0
votes

i have data set which contain gps (lon,lat) and poi(lon,lat)locations and i want(python code) to find the nearest points for all gps points to all poi locations within region 500,1000,2000 meter .

i tried the following:

knn in python but it is time consuming(convert the ponits to utm)

geopy.distance (but i can not do it within set of gps point and poi locations)

i found this solution in sql: but i want the solution in python my problem is how to get nearest distance between set of gps points and collection of Poi

SELECT z.zip,
        z.primary_city,
        z.latitude, z.longitude,
        p.distance_unit
                 * DEGREES(ACOS(COS(RADIANS(p.latpoint))
                 * COS(RADIANS(z.latitude))
                 * COS(RADIANS(p.longpoint) - RADIANS(z.longitude))
                 + SIN(RADIANS(p.latpoint))
                 * SIN(RADIANS(z.latitude)))) AS distance_in_km
  FROM zip AS z
  JOIN (   /* these are the query parameters */
        SELECT  42.81  AS latpoint,  -70.81 AS longpoint,
                50.0 AS radius,      111.045 AS distance_unit
    ) AS p ON 1=1
  WHERE z.latitude
     BETWEEN p.latpoint  - (p.radius / p.distance_unit)
         AND p.latpoint  + (p.radius / p.distance_unit)
    AND z.longitude
     BETWEEN p.longpoint - (p.radius / (p.distance_unit * COS(RADIANS(p.latpoint))))
         AND p.longpoint + (p.radius / (p.distance_unit * COS(RADIANS(p.latpoint))))
  ORDER BY distance_in_km
  LIMIT 15
1

1 Answers

0
votes

to speed things up, it might be a good idea to do some preparations on your data. Note that there are several ways to tackle this. I'm assuming you want a simple solution without the use of third party libraries (PostGIS and geospatial indexes can be of great help here).

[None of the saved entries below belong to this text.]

/-- **Descent of commutants with skewness**: a `ℂ`-linear operator of `V ⊗ ℂ` commuting with `End_Hdg(V) ⊗ ℂ` and skew
for `ψ ⊗ ℂ` lies in the complex span of every rational subspace `𝔤` containing all RATIONAL operators commuting with
`End_Hdg(V)` and skew for `ψ` (both families of conditions are rational linear conditions;
`mem_spanC_iInf_ker_of_forall_eq_zero`). [cite: Deligne1982HodgeCycles, I §3 (proof of Prop. 3.4)] -/
theorem Polarization.mem_spanC_of_commute_of_skew [Module.Finite ℚ V] (𝔤 : Submodule ℚ (Module.End ℚ V))
    (h𝔤 : ∀ X : Module.End ℚ V, (∀ a : H.endAlg, X * (a : Module.End ℚ V) = (a : Module.End ℚ V) * X) →
      (∀ v w, ψ.form (X v) w + ψ.form v (X w) = 0) → X ∈ 𝔤)
    {Y : Module.End ℂ (ℂ ⊗[ℚ] V)}
    (hcomm : ∀ a : H.endAlg, Y * (a : Module.End ℚ V).baseChange ℂ = (a : Module.End ℚ V).baseChange ℂ * Y)
    (hskew : ∀ x y, ψ.form.baseChange ℂ (Y x) y + ψ.form.baseChange ℂ x (Y y) = 0) : Y ∈ spanC 𝔤 := by
  set p : (V × V) ⊕ (H.endAlg × V × V) → (Module.End ℚ V →ₗ[ℚ] ℚ) :=
    Sum.elim (fun d => ψ.form.flip d.2 ∘ₗ LinearMap.applyₗ d.1 + ψ.form d.1 ∘ₗ LinearMap.applyₗ d.2)
      (fun d => ψ.form.flip d.2.2 ∘ₗ LinearMap.applyₗ ((d.1 : Module.End ℚ V) d.2.1) -
        (ψ.form.flip d.2.2 ∘ₗ (d.1 : Module.End ℚ V)) ∘ₗ LinearMap.applyₗ d.2.1) with hp
  set P : (V × V) ⊕ (H.endAlg × V × V) → (Module.End ℂ (ℂ ⊗[ℚ] V) →ₗ[ℂ] ℂ) :=
    Sum.elim (fun d => (ψ.form.baseChange ℂ).flip (ofRat d.2) ∘ₗ LinearMap.applyₗ (ofRat d.1) +
        ψ.form.baseChange ℂ (ofRat d.1) ∘ₗ LinearMap.applyₗ (ofRat d.2))
      (fun d => (ψ.form.baseChange ℂ).flip (ofRat d.2.2) ∘ₗ
          LinearMap.applyₗ ((d.1 : Module.End ℚ V).baseChange ℂ (ofRat d.2.1)) -
        ((ψ.form.baseChange ℂ).flip (ofRat d.2.2) ∘ₗ (d.1 : Module.End ℚ V).baseChange ℂ) ∘ₗ
          LinearMap.applyₗ (ofRat d.2.1)) with hP
  have hp₁ : ∀ (d : V × V) X, p (Sum.inl d) X = ψ.form (X d.1) d.2 + ψ.form d.1 (X d.2) := fun d X => rfl
  have hp₂ : ∀ (d : H.endAlg × V × V) X, p (Sum.inr d) X =
      ψ.form (X ((d.1 : Module.End ℚ V) d.2.1)) d.2.2 - ψ.form ((d.1 : Module.End ℚ V) (X d.2.1)) d.2.2 := fun d X => rfl
  have hP₁ : ∀ (d : V × V) Z, P (Sum.inl d) Z = ψ.form.baseChange ℂ (Z (ofRat d.1)) (ofRat d.2) +
      ψ.form.baseChange ℂ (ofRat d.1) (Z (ofRat d.2)) := fun d Z => rfl
  have hP₂ : ∀ (d : H.endAlg × V × V) Z, P (Sum.inr d) Z =
      ψ.form.baseChange ℂ (Z ((d.1 : Module.End ℚ V).baseChange ℂ (ofRat d.2.1))) (ofRat d.2.2) -
        ψ.form.baseChange ℂ ((d.1 : Module.End ℚ V).baseChange ℂ (Z (ofRat d.2.1))) (ofRat d.2.2) := fun d Z => rfl
  have hmem : Y ∈ spanC (⨅ d, LinearMap.ker (p d)) := by
    refine mem_spanC_iInf_ker_of_forall_eq_zero p P (fun d X => ?_) (fun d => ?_)
    · rcases d with d | d
      · rw [hP₁, hp₁, ofRat_apply, ofRat_apply, LinearMap.baseChange_tmul, LinearMap.baseChange_tmul,
          LinearMap.BilinForm.baseChange_tmul, LinearMap.BilinForm.baseChange_tmul, mul_one, map_add,
          Algebra.algebraMap_eq_smul_one, Algebra.algebraMap_eq_smul_one]
      · rw [hP₂, hp₂, ofRat_apply, ofRat_apply, LinearMap.baseChange_tmul, LinearMap.baseChange_tmul,
          LinearMap.baseChange_tmul, LinearMap.baseChange_tmul, LinearMap.BilinForm.baseChange_tmul,
          LinearMap.BilinForm.baseChange_tmul, mul_one, map_sub, Algebra.algebraMap_eq_smul_one,
          Algebra.algebraMap_eq_smul_one]
    · rcases d with d | d
      · rw [hP₁]; exact hskew _ _
      · rw [hP₂, ← Module.End.mul_apply, hcomm d.1, Module.End.mul_apply, sub_self]
  have hle : (⨅ d, LinearMap.ker (p d) : Submodule ℚ (Module.End ℚ V)) ≤ 𝔤 := by
    intro X hX
    have hX' : ∀ d, p d X = 0 := fun d => by
      have h := (Submodule.mem_iInf _).1 hX d
      rwa [LinearMap.mem_ker] at h
    refine h𝔤 X (fun a => ?_) (fun v w => ?_)
    · refine LinearMap.ext fun v => ?_
      rw [Module.End.mul_apply, Module.End.mul_apply, ← sub_eq_zero]
      refine ψ.nondegenerate.1 _ fun w => ?_
      rw [map_sub, LinearMap.sub_apply]
      have h := hX' (Sum.inr (a, v, w))
      rwa [hp₂] at h
    · have h := hX' (Sum.inl (v, w))
      rwa [hp₁] at h
  exact spanC_mono hle hmem

end SpF

end Literature.AlgebraicGeometry.Motives.HodgeStructure

/-! ### §2 Milne's `S(A)(ℂ)` contains the `ψ`-symplectic automorphisms of `H¹(A;ℚ)` commuting with `End_Hdg(H¹)` -/

namespace Literature.AlgebraicGeometry.HodgeTheory

open Literature.AlgebraicTopology.SingularHomology
open Literature.AlgebraicGeometry.Motives (IsSmoothProjective AbelianVariety bettiCohomology ComplexPoints
  ofRatClassBaseChange ofRatClassBaseChange_tmul HodgeTensorFacts hodgeTensorFacts_holds)
open Literature.Barriers.HodgeConjecture
open Literature.AlgebraicGeometry.Motives.HodgeStructure
open Literature.AlgebraicGeometry.Milne1999
open Literature.AlgebraicGeometry.ComplexMultiplication

section Bridge

variable {A : AbelianVariety ℂ}

open Literature.AlgebraicGeometry.VanGeemen1994 (pullbackOne hodgeClassSpan)
open Literature.Geometry.Kaehler (lefschetzPow)

/-- `(q • a) ⊗ 1 = q · (a ⊗ 1)` for the rational lattice map `Hᵏ(Y; ℚ) → Hᵏ(Y; ℂ)`. [folklore] -/
private theorem ofRatClass_rat_smul_trf {Y : Type} [TopologicalSpace Y] (k : ℕ) (q : ℚ) (a : singularCohomology ℚ ℚ Y k) :
    ofRatClass Y k (q • a) = (q : ℂ) • ofRatClass Y k a := by
  rw [← ofRatClassBaseChange_ofRat, ← ofRatClassBaseChange_ofRat, Motives.HodgeStructure.ofRat_apply,
    Motives.HodgeStructure.ofRat_apply, TensorProduct.tmul_smul, ← algebraMap_smul ℂ q ((1 : ℂ) ⊗ₜ[ℚ] a), map_smul,
    eq_ratCast]
open B6SectAOperatorsV1 (dE dsE dcE dcsE QE aE QsE RE BondIdx)
open B6SectAVectorModelV1 (GE)
open B6Prop26Gluing (mulOp LocalMajorant OutLoc)
open B6Ineq2133TwoScaleV1 (onFun)
open B6RandomWalk (HasMajorant delta3)
open B6Ineq261LevelGap (K261)
open B6Eq291Generator (kFam)
open B6AgreeLapV1Chart (cB)
open B6AgreeQaQV1Chart (NearB)
open B6GlobalChartV1 (GlV1)
open B6Geom246MultiLevelTorusL0 (geomT)
open B6FullWindowReachV1L0 (reach2133_G_V1_full)
open B6Prop26KLevelSkeletonV1L0 (hB zB ST pref prop26_2136_kLevel_skeleton)
import Literature.NumberTheory.Sieve.QuadraticRootsPrimeModuliDFISieveMiddle
import Literature.NumberTheory.Sieve.QuadraticRootsPrimeModuliDFISieveLegendre
import Literature.NumberTheory.Sieve.QuadraticRootsPrimeModuliDFISieveLeft
import HarnessLib

/-!
# Duke–Friedlander–Iwaniec 1995, §6: the master inequality behind Theorem 5

Topic `Literature/NumberTheory/Sieve`.  Towards the discharge of
`Literature.NumberTheory.Sieve.dukeFriedlanderIwaniec1995_theorem5` (W. Duke, J. B. Friedlander,
H. Iwaniec, Ann. of Math. 141 (1995), §6 pp. 433–437).  The four estimates of the companion files
are combined along the identity of Lemma 1:
`∑_{p ≤ x} c_p = (∑_{p≤x} c_p − S(C, z)) + (S(C, w) − ∑_{w≤p<z} S(C_p, w)) + ∑_{w≤q<z} ∑_{q<p<z} S(C_{pq}, q)`
(Buchstab twice, `DFI1995.siftedQ_buchstab_twice`, and the exchange of the two primes), the double
sum being split at `q = y`:

* `DFI1995.norm_primeSum_le_master` — for `|c_n| ≤ τ(n)` and parameters
  `2 ≤ w < y ≤ z`, `4 ≤ z ≤ √x`, `x < z³`, `log y = (1/3 − ε) log x`, `0 < D ≤ x`, `K ≥ 1`,
  `0 < ε ≤ 1/24`, `log x ≥ 16`, with `|R(D)| ≤ B₁` for all special bilinear forms (34) and
  `|R(w, y)| ≤ B₂` for all general bilinear forms (35) at this `x`:
  `|∑_{p ≤ x} c_p| ≤ T₀ + T₁ + T₂ + T₃`, the four explicit bounds of
  `DFI1995.norm_primeSum_sub_sifted_le` (`…DFISieveRough`), `DFI1995.norm_legendrePart_le`
  (`…DFISieveLegendre`), `DFI1995.norm_doubleSum_sub_le` (`…DFISieveMiddle`) and
  `DFI1995.norm_doubleSum_left_le` (`…DFISieveLeft`).

Theorem 5 itself (the choice `z = x^{1/2−3ε/2}`, `K = ⌊log x⌋⁵` and the verification that every term
other than `O(ε x/log x)` is eventually smaller) is `…DFIProofs`.  Everything here is proved.

## References

* W. Duke, J. B. Friedlander, H. Iwaniec, Ann. of Math. (2) 141 (1995), 423–441, §6 Lemmas 1–3 and
  Theorem 5. [cite: DukeFriedlanderIwaniec1995, §6 Lemmas 1–3, Theorem 5]
-/

namespace Literature.NumberTheory.Sieve

open scoped BigOperators
open Finset Real

namespace DFI1995

noncomputable section

/-- **Lemma 1 as used for Theorem 5** (the identity (26) before any estimate, quotient convention):
`S(C, z) = (S(C, w) − ∑_{w≤p<z} S(C_p, w)) + ∑_{w≤q<z} ∑_{w≤p<z, q<p} S(C_{pq}, q)` for `w ≤ z`.
[cite: DukeFriedlanderIwaniec1995, §6 p. 434 and Lemma 1 (26)] -/
theorem siftedQ_one_eq_legendre_add_doubleSum {M : Type*} [AddCommGroup M] (c : ℕ → M) (x : ℝ)
    {w z : ℝ} (hwz : w ≤ z) :
    siftedQ c x 1 z = (siftedQ c x 1 w - ∑ p ∈ primesIco w z, siftedQ c x p w) +
      ∑ q ∈ primesIco w z, ∑ p ∈ (primesIco w z).filter (fun p : ℕ => q < p), siftedQ c x (p * q) q := by
  rw [siftedQ_buchstab_twice c x 1 hwz]
  simp only [one_mul]
  rw [sum_primesIco_sum_primesIco_comm w z (fun p q => siftedQ c x (p * q) q)]

/-- **The master inequality** (Lemmas 1–3 and the two estimates of p. 437 combined): for
`|c_n| ≤ τ(n)`, `0 < ε ≤ 1/24`, `1 < x`, `log x ≥ 16`, `2 ≤ w < y ≤ z`, `4 ≤ z ≤ √x`, `x < z³`,
`log y = (1/3 − ε) log x`, `0 < D ≤ x`, `K ≥ 1`, `|R(D)| ≤ B₁` for every special bilinear form (34)
and `|R(w, y)| ≤ B₂` for every general bilinear form (35) at this `x`,
`|∑_{p ≤ x} c_p| ≤ T₀ + T₁ + T₂ + T₃` with the explicit bounds of `DFI1995.norm_primeSum_sub_sifted_le`,
`DFI1995.norm_legendrePart_le`, `DFI1995.norm_doubleSum_sub_le`, `DFI1995.norm_doubleSum_left_le`.
[cite: DukeFriedlanderIwaniec1995, §6 Lemmas 1–3, Theorem 5] -/
theorem norm_primeSum_le_master {c : ℕ → ℂ} (hc : ∀ n : ℕ, 1 ≤ n → ‖c n‖ ≤ (Nat.divisors n).card)
    {x w y z D ε B₁ B₂ : ℝ} {K : ℕ} (hε : 0 < ε) (hε' : ε ≤ 1 / 24) (hx : 1 < x) (hL : 16 ≤ Real.log x)
    (hw : 2 ≤ w) (hwy : w < y) (hyz : y ≤ z) (hz4 : 4 ≤ z) (hzs : z ≤ Real.sqrt x) (hxz : x < z ^ 3)
    (hy : Real.log y = (1 / 3 - ε) * Real.log x) (hD : 0 < D) (hDx : D ≤ x) (hK : 0 < K)
    (hB₁ : ∀ lam : ℕ → ℂ, (∀ d : ℕ, ‖lam d‖ ≤ 1) → ‖sieveR₁ c lam x D‖ ≤ B₁)
    (hB₂ : ∀ α β : ℕ → ℂ, (∀ m : ℕ, ‖α m‖ ≤ ArithmeticFunction.cardDistinctFactors m) →
      (∀ n : ℕ, ‖β n‖ ≤ 1) → (∀ n : ℕ, ¬ n.Prime → β n = 0) → ‖sieveR₂ c α β x w y‖ ≤ B₂) :
    ‖∑ p ∈ Nat.primesLE ⌊x⌋₊, c p‖ ≤
      (2 * z + 6 + 40 * (x / Real.log x) *
        (Real.log (Real.log (Real.sqrt x) / Real.log (z / 2)) + 16 / Real.log (z / 2))) +
      (2 * B₁ + (x * (1 + Real.log x)) *
        (Real.exp (-(Real.log 2 * Real.log D / Real.log w)) * Real.exp (4 * (Real.log (Real.log w) + 4))) +
        2 * (x * (1 + Real.log x)) * (Real.log (Real.log x) + 4) *
        (Real.exp (-(Real.log 2 * Real.log (D / z) / Real.log w)) *
          Real.exp (4 * (Real.log (Real.log w) + 4)))) +
      ((x * (1 + Real.log x)) * (w⁻¹ + Real.log (y / w) / K) * (Real.log (Real.log x) + 4) *
          (4 + 8 * (Real.log (Real.log x) + 4)) + K * B₂) +
      (8 * (z + 1) ^ 2 + 160 * (x / Real.log x) * (12 * ε + 64 / Real.log x) * (6 * ε + 133 / Real.log x)) := by
  have hx0 : 0 < x := by linarith
  have hx1 : (1 : ℝ) ≤ x := hx.le
  have hzx : z ≤ x := by
    refine hzs.trans ?_
    rw [Real.sqrt_le_left hx0.le]
    nlinarith
  have hy0 : 0 < y := by linarith
  have hz0 : 0 ≤ z := by linarith
  have hwz : w ≤ z := hwy.le.trans hyz
  set P := ∑ p ∈ Nat.primesLE ⌊x⌋₊, c p with hP
  set S := siftedQ c x 1 z with hS
  set Leg := siftedQ c x 1 w - ∑ p ∈ primesIco w z, siftedQ c x p w with hLeg
  set Dbl := ∑ q ∈ primesIco w z, ∑ p ∈ (primesIco w z).filter (fun p : ℕ => q < p),
    siftedQ c x (p * q) q with hDbl
  set Lft := ∑ q ∈ primesIco y z, ∑ p ∈ (primesIco w z).filter (fun p : ℕ => q < p),
    siftedQ c x (p * q) q with hLft
  have hid : S = Leg + Dbl := siftedQ_one_eq_legendre_add_doubleSum c x hwz
  have h0 := norm_primeSum_sub_sifted_le hc hz4 hzs hxz
  have h1 := norm_legendrePart_le hc hw hwz hzx hD hDx hB₁
  have h2 := norm_doubleSum_sub_le hc hw hwy hyz hzx hK hB₂
  have h3 := norm_doubleSum_left_le hc (w := w) hε hε' hx hL hy0 hy hz0
  have hdecomp : P = (P - S) + Leg + (Dbl - Lft) + Lft := by rw [hid]; abel
  rw [hdecomp]
  calc ‖P - S + Leg + (Dbl - Lft) + Lft‖ ≤ ‖P - S‖ + ‖Leg‖ + ‖Dbl - Lft‖ + ‖Lft‖ := by
        refine (norm_add_le _ _).trans (add_le_add ((norm_add_le _ _).trans (add_le_add
          (norm_add_le _ _) le_rfl)) le_rfl)
    _ ≤ _ := add_le_add (add_le_add (add_le_add h0 h1) h2) h3

end

end DFI1995

end Literature.NumberTheory.Sieve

  1. If the amount of points is relatively small, you could consider pre-calculating all distances, store it in the table with both points as the primary key and the distance. Fast, but takes a lot of space, and it's not handy if your dataset is very dynamic.

  2. Another approach that you could take is to group your points into tiles. If you store that information along with your points, it allows you to consider nearby tiles only. Therefore, you'll have much fewer points to calculate.

  3. You can speed up the calculations themselves. In your specific code I see that you convert your coordinates to radians all the time. So you could consider storing them as radians so you don't need to do that same calculation again and again.